All posts

My first generator function

function* myFirstGenerator() {}

I've always strayed away from generator functions, they are foregin, different and generally confusing. From debugging babel-ified code I've understood that async code gets transpilled into generator code, but I never understood what it meant or how they worked. I found my first use of one and was pretty pleased with myself, so I'm going to share what happened.

For context, I was building something to make a git repo into a headless cms. It uses netlify-cms to directly edit a git repo then use node.js to serve that content as API. The bit I was working on was a command that clones the repo, reads and validates the files, then puts them into redis to be served by http.

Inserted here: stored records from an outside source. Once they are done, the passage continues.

import Mathlib

/-!
# The tanh–sinh (double exponential) transformation of Takahasi and Mori

H. Takahasi and M. Mori, *Double Exponential Formulas for Numerical Integration*, Publ. RIMS
Kyoto Univ. **9** (1974) 721–741 (`TakahasiMori1974`) evaluate `I = ∫_{-1}^{1} f(x) dx` (3.1) by
the change of variable `x = φ(u)`, `φ(-∞) = -1`, `φ(∞) = 1` (1.4), which turns `I` into
`∫_{-∞}^{∞} g(u) du`, `g(u) = f(φ(u)) φ'(u)` (1.5)–(1.6), followed by the trapezoidal rule with
mesh `h`, `I_h = h Σ_{n=-∞}^{∞} f(φ(nh)) φ'(nh)` (1.7) ("obviously, the infinite sum must be
appropriately truncated in actual application", p. 723).  Their double exponential choice for the
finite interval is `x = tanh((π/2) sinh u)` (3.2), giving the formula
`I_h = h Σ_n f(tanh((π/2) sinh nh)) · (π/2) cosh nh / cosh²((π/2) sinh nh)` (3.3), p. 734; near
the end points `1 ± x = exp(±(π/2) sinh u) / cosh((π/2) sinh u) ≃ 2 exp(±π sinh u)` as
`u → ∓∞` (3.13)–(3.14), p. 735, which is how `1 - x` is to be evaluated without cancellation;
and the truncation of the infinite sum at `u = ±Nh` costs about `|ΔI_t| ≃ exp(-(π/2) exp(Nh))`
(2.b.12), p. 732, the total error being the sum `ΔI = ΔI_h + ΔI_t` of the discretisation error
of the infinite trapezoidal sum and this truncation error (§2).  L. N. Trefethen and
J. A. C. Weideman, *The Exponentially Convergent Trapezoidal Rule*, SIAM Review **56** (2014)
385–458 (`TrefethenWeideman2014`), §15, present the same rule with a parameter `μ > 0`:
`∫_{-1}^{1} y(ξ) dξ = ∫_{-∞}^{∞} y(φ(x)) φ'(x) dx ≈ h Σ_{k=-n}^{n} y(φ(kh)) φ'(kh)` (15.1), (15.7)
with `φ(x) = tanh(μ sinh x)`, `φ'(x) = μ cosh(x) sech²(μ sinh x)`, `N = 2n + 1` nodes, the
"tanh-sinh or DE rule" being `μ = π/2` (15.6); they estimate the truncation error by
`φ'(nh) = O(exp(-(π/2) e^{nh}))` (discussion of (15.8)) and record
`∫_{-1}^{1} 1 dξ = (π/2) ∫_{-∞}^{∞} cosh(x) / cosh²((π/2) sinh x) dx` (15.11).

This file formalises the transformation and the **truncation** half of this error analysis,
for a general `μ` and for integrands `y` with values in a real normed space `F`.  (The
**discretisation** half — the error of the infinite trapezoidal sum `h Σ_{k ∈ ℤ} w(kh)` for `w`
holomorphic and integrable in a strip, [TrefethenWeideman2014, Thm. 5.1] — is
`Literature.Analysis.Quadrature.norm_tsum_sub_integral_le_of_strip`; the two are combined by
`TanhSinh.norm_deRule_sub_integral_le` below, which takes any discretisation bound `δ` as a
hypothesis.)

* `TanhSinh.node μ x = tanh(μ sinh x)` and `TanhSinh.weight μ x = μ cosh x / cosh²(μ sinh x)`
  ((3.2)–(3.3), (15.6)–(15.7)); `TanhSinh.hasDerivAt_node` (`φ' = weight`), oddness / evenness
  (`node_neg`, `weight_neg`), `node_mem_Ioo`, `weight_pos`, `strictMono_node`,
  `range_node : range φ_μ = (-1, 1)`, `tendsto_node_atTop / atBot` (`φ(±∞) = ±1`, (1.4));
* the end-point identities `one_sub_node`, `one_add_node`
  (`1 ∓ φ = e^{∓μ sinh x}/cosh(μ sinh x)`, (3.13)), their logistic forms `one_sub_node'`,
  `one_add_node'`, the bound `one_sub_node_le : 1 - φ_μ(x) ≤ 2 e^{-2μ sinh x}` ((3.14)) and the
  double exponential decay `exp_neg_two_mul_sinh_le : e^{-2μ sinh x} ≤ e^{μ} e^{-μ eˣ}` (`x ≥ 0`);
* `integral_weight_Ioi : ∫_T^∞ φ'_μ = 1 - φ_μ(T)`, `integral_weight_Iio`,
  `integral_weight : ∫_ℝ φ'_μ = 2` ((15.11)), `integrable_weight`, and the change of variables
  `integral_weight_smul_comp_node : ∫_ℝ φ'_μ(x) • y(φ_μ(x)) dx = ∫_{-1}^{1} y(ξ) dξ` ((15.1),
  (1.4)–(1.6)) for every `y : ℝ → F` — no hypothesis on `y` is needed, both sides being Bochner
  integrals and `φ_μ` a `C¹` bijection `ℝ → (-1, 1)` (Mathlib's
  `MeasureTheory.integral_image_eq_integral_abs_deriv_smul`);
* truncation: `norm_integral_Ioi_weight_smul_le` / `…_Iio_…` (the transformed integral beyond
  `±T` has norm `≤ M (1 - φ_μ(T))` if `‖y‖ ≤ M` on `(-1, 1)`), and for the trapezoidal sums
  `mul_sum_weight_le : h Σ_{i<m} φ'_μ(a + (i+1)h) ≤ 2 e^{-2μ sinh a}` (`μ ≥ 1/2`, `h > 0`, any
  `a`, any `m`), `norm_smul_sum_weight_smul_le` (the same with `• y(φ_μ(·))` and a factor `M`),
  proved with the decreasing majorant `4μ cosh x · e^{-2μ sinh x} ≥ φ'_μ(x)` whose primitive is
  `-2 e^{-2μ sinh x}` — a rigorous version of the estimate (2.b.12);
* the rule `TanhSinh.deRule μ h n y = h Σ_{k=-n}^{n} φ'_μ(kh) • y(φ_μ(kh))` ((3.3), (15.7)),
  `tendsto_deRule` (its limit `n → ∞` is the infinite trapezoidal sum when that is summable),
  the truncation bounds `norm_deRule_add_sub_deRule_le`, `norm_tsum_sub_deRule_le`
  (`‖h Σ_{k ∈ ℤ} - I_h^{(n)}‖ ≤ 4M e^{-2μ sinh(nh)}`), and the decomposition
  `norm_deRule_sub_integral_le : ‖I_h^{(n)}(y) - ∫_{-1}^{1} y‖ ≤ δ + 4M e^{-2μ sinh(nh)}`
  (`ΔI = ΔI_h + ΔI_t`, §2 of [TakahasiMori1974]);
* the unit-interval form `TanhSinh.unitNode μ t = (1 + φ_μ(t))/2 = 1/(1 + e^{-2μ sinh t})`,
  `TanhSinh.unitWeight μ t = φ'_μ(t)/2`: `unitNode_eq`, `unitNode_eq'` (logistic forms),
  `one_sub_unitNode : 1 - x_μ(t) = x_μ(-t)`, `one_sub_unitNode_eq`
  (`= e^{-2μ sinh t}/(1 + e^{-2μ sinh t})`, the cancellation-free complement of (3.13)),
  `one_sub_unitNode_eq_inv`, `hasDerivAt_unitNode`, `integral_unitWeight = 1`,
  `integral_unitWeight_Ioi : ∫_T^∞ x'_μ = 1 - x_μ(T)`,
  `integral_unitWeight_smul_comp_unitNode : ∫_ℝ x'_μ(t) • g(x_μ(t)) dt = ∫_0^1 g`,
  `mul_sum_unitWeight_le`; and the standard parameter `μ = π/2`: `unitNode_pi_div_two`
  (`x = 1/(1 + e^{-π sinh t})`), `one_sub_unitNode_pi_div_two`, `unitWeight_pi_div_two`
  (`x' = (π/4) cosh t / cosh²((π/2) sinh t)`), `one_sub_node_pi_div_two_le`.

Design choices.  The parameter `μ` is kept general as in [TrefethenWeideman2014, (15.7)]
([TakahasiMori1974]: `μ = π/2`); the trapezoidal-sum truncation bounds assume `μ ≥ 1/2`, which
makes the majorant decreasing on all of `ℝ` and covers `μ = π/2`.  Sums over `k = -n, …, n` are
over `Finset.Icc (-n : ℤ) n`; the infinite trapezoidal sum is `h • ∑' k : ℤ`, as in
`TrapezoidalRuleRealLine.lean`.

Not formalised here: the optimality of `μ = π/2` and the strip-of-analyticity discussion of the
transformed integrand ([TrefethenWeideman2014, §15]; [TakahasiMori1974, §2 (b)]), the step-size
rules (15.8)–(15.10) / (2.b.13)–(2.b.15), the contour-integral error representation (1.8)–(1.9)
and the "characteristic function" analysis of [TakahasiMori1974, §2], the double exponential maps
(3.4)–(3.12) for half-infinite and infinite intervals, and all floating-point aspects.

References: H. Takahasi, M. Mori, *Double Exponential Formulas for Numerical Integration*,
Publ. Res. Inst. Math. Sci. 9 (1974) 721–741, doi:10.2977/prims/1195192451 (`TakahasiMori1974`);
L. N. Trefethen, J. A. C. Weideman, *The Exponentially Convergent Trapezoidal Rule*, SIAM Rev.
56 (2014) 385–458, doi:10.1137/130932132 (`TrefethenWeideman2014`), §15.

Engine use: these are the map, weights, complements `1 - x` and truncation tails behind the
DE / tanh–sinh grids of `certquad` in the engines tree; rigour of any published number stays
with the client cell's verifiers.

AI-produced formalisation (H21 engines group, seat eng-quad-2, 2026-08-21); no facts, no axioms
beyond Mathlib's, no `sorry`.
-/

open Real MeasureTheory Set Filter Topology
open scoped Topology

So why did I use a generator? The problem I was facing was when reading in files in specific folders and validating them against a structure. But, I only wanted to write to redis if all the files are valid. You can write a nice method to read in a folder using a glob, validate each file's frontmatter against a structure and write to redis. But to seperate out the logic made the code more complex and much more verbose.

I also used superstruct version 0.10.x for the first time and it's really good

Say we have this method, which uses a glob pattern (e.g. src/pages/*.md) to match local files, read in the markdown frontmatter, validate it against the struct and return a tuple of validation errors and parsed records.

async function readAndParse<T>(
  pattern: string,
  struct: Struct<T>
): [Error[], T[]]

It would be very easy to add extra arguments so that function could also save the resulting records somewhere, but it couldn't wait until other calls of the function have also validated.

I wondered if I could define what I want it to do as data, then run it more manually:

const contentToParse = [
  { pattern: 'pages/*.md', key: 'pages', struct: PageStruct },
  { pattern: 'events/*.md', key: 'events', struct: EventStruct },
  { pattern: 'tags/*.md', key: 'tags', struct: TagStruct },
  { pattern: 'posts/*.md', key: 'posts', struct: PostStruct },

This is when I wondered about generators, was this what they're useful for? I had a quick browse through the MDN docs, then came up with this:

// Create a generator for each content type
const generators = contentToParse.map(async function* (job) {
  // In the first run, read and validate files that match the pattern
  const [errors, records] = await readAndParse(job.pattern, job.struct)

  // End the first run by yielding the errors
  yield errors

  // In the second run, save the validated records to our redis cache
  await redis.set(job.key, JSON.stringify(records))

With a generator function you get an object which you can programatically tell to run up to the next yield statement. This is good for my use case as I can create a generator for each content type and run each one upto but before saving the records. From there you can check for errors and then decide to proceed or not.

As code, it looks like this:

// You can asynchronously run each generator in parallel
const firstRun = await Promise.all(generators.map((gen) => gen.next()))

// Then grab all the errors out and flatten into a single array
const allErrors = firstRun.map((result) => result.value).flat()

Now I could exit early if there are any errors, or if there aren't any continue on:

// Run the generators again, which will continue on after the `yield` above
await Promise.all(generators.map((gen) => gen.next()))

And it works! I'm sure generators are much more powerful than my little use case, but I nerdily enjoyed my first encounter with them.